* **PROBLEM DETAILS**:
Reading the records below, find how many lines include the word "composition" and give that number alone.

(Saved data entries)
★ ★ ★
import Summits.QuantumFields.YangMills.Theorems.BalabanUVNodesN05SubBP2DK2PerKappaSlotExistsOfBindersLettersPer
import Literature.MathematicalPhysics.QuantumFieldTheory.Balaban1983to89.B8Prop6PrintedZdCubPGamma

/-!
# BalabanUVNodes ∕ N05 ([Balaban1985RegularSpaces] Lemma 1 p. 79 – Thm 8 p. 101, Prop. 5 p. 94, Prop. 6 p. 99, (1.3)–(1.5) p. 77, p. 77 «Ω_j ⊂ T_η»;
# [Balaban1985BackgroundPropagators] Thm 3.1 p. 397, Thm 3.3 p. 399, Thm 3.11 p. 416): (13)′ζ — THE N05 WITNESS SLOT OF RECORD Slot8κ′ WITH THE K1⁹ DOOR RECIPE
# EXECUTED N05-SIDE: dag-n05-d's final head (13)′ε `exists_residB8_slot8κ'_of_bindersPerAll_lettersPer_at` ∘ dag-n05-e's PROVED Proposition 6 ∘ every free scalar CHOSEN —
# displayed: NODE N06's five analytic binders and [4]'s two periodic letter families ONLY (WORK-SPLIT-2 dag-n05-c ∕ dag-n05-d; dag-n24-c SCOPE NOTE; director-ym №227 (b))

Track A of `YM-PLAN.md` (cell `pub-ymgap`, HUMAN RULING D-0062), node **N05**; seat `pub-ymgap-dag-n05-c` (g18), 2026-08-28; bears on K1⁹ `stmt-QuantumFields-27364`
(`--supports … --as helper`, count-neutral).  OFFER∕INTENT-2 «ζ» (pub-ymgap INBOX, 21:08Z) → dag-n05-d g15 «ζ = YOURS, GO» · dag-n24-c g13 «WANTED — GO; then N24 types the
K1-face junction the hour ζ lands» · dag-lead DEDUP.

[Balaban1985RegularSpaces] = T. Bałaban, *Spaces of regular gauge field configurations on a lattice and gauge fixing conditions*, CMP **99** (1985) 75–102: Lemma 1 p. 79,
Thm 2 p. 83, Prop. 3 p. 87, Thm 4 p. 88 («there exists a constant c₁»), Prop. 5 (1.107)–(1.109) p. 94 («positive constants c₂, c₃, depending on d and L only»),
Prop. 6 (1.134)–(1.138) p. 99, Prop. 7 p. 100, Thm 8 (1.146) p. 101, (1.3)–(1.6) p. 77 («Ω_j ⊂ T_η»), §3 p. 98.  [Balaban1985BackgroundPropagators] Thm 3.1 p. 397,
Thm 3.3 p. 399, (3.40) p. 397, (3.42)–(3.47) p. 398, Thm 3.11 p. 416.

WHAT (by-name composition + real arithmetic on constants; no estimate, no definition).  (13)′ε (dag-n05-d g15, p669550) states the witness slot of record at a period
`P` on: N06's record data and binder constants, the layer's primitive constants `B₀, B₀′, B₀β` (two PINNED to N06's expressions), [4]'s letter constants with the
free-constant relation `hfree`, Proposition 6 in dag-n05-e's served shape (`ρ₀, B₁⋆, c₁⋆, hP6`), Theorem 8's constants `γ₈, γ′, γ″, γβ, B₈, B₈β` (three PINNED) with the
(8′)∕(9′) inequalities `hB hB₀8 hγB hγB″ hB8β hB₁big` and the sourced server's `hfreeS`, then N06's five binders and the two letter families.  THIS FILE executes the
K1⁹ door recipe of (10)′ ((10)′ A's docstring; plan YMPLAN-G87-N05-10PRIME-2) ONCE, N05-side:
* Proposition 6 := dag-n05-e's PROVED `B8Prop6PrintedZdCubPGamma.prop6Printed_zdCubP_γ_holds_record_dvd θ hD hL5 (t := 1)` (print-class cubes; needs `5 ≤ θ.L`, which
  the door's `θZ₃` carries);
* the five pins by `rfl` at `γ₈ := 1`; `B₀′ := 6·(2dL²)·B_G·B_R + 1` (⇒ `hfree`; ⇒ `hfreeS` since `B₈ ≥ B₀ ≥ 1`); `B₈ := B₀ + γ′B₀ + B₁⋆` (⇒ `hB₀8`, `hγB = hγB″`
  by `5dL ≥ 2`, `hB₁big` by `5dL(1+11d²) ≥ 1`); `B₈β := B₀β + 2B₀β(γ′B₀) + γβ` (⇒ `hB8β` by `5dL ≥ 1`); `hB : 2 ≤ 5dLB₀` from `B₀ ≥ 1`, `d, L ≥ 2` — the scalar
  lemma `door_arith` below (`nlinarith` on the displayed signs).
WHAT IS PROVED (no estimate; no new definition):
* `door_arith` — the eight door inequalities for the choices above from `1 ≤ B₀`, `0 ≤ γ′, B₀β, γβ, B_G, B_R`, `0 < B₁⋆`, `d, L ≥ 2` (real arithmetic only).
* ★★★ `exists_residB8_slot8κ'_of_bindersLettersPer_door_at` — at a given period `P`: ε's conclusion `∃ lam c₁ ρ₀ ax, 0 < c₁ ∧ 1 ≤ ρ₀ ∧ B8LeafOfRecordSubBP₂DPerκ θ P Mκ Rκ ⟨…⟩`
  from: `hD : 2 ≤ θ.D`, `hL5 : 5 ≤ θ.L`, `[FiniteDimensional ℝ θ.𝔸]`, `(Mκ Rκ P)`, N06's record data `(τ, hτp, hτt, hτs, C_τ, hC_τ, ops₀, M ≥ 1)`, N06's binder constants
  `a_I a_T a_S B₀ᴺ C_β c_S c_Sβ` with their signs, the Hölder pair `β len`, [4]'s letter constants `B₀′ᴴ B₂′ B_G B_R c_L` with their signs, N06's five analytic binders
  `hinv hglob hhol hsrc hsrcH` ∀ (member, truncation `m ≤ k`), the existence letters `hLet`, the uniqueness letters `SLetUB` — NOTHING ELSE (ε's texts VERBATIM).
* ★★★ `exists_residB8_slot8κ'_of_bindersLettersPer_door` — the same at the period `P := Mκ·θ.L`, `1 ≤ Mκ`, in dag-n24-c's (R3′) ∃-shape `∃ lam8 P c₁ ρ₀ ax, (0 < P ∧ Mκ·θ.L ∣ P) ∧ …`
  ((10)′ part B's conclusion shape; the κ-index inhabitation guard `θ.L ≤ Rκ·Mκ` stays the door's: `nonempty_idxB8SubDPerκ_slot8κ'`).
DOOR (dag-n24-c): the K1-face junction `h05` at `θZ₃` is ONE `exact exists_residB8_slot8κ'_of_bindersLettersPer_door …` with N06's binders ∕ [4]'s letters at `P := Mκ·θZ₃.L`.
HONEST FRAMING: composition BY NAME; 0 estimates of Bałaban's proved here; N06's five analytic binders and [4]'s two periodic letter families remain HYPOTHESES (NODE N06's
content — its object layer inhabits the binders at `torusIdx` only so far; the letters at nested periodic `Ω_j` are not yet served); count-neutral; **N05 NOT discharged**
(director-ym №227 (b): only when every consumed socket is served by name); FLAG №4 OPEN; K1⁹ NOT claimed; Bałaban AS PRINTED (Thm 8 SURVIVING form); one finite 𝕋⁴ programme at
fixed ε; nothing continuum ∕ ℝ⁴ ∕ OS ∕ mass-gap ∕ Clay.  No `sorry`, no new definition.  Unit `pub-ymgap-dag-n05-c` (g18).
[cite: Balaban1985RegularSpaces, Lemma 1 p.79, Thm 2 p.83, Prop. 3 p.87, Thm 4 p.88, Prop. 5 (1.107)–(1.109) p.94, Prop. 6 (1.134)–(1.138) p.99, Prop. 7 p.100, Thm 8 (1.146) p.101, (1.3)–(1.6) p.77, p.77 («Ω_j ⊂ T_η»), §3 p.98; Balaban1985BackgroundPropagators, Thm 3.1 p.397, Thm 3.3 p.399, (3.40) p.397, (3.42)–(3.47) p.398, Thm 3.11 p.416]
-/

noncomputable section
★ ★ ★
* **SOLUTION FOR THIS EXERCISE**:
2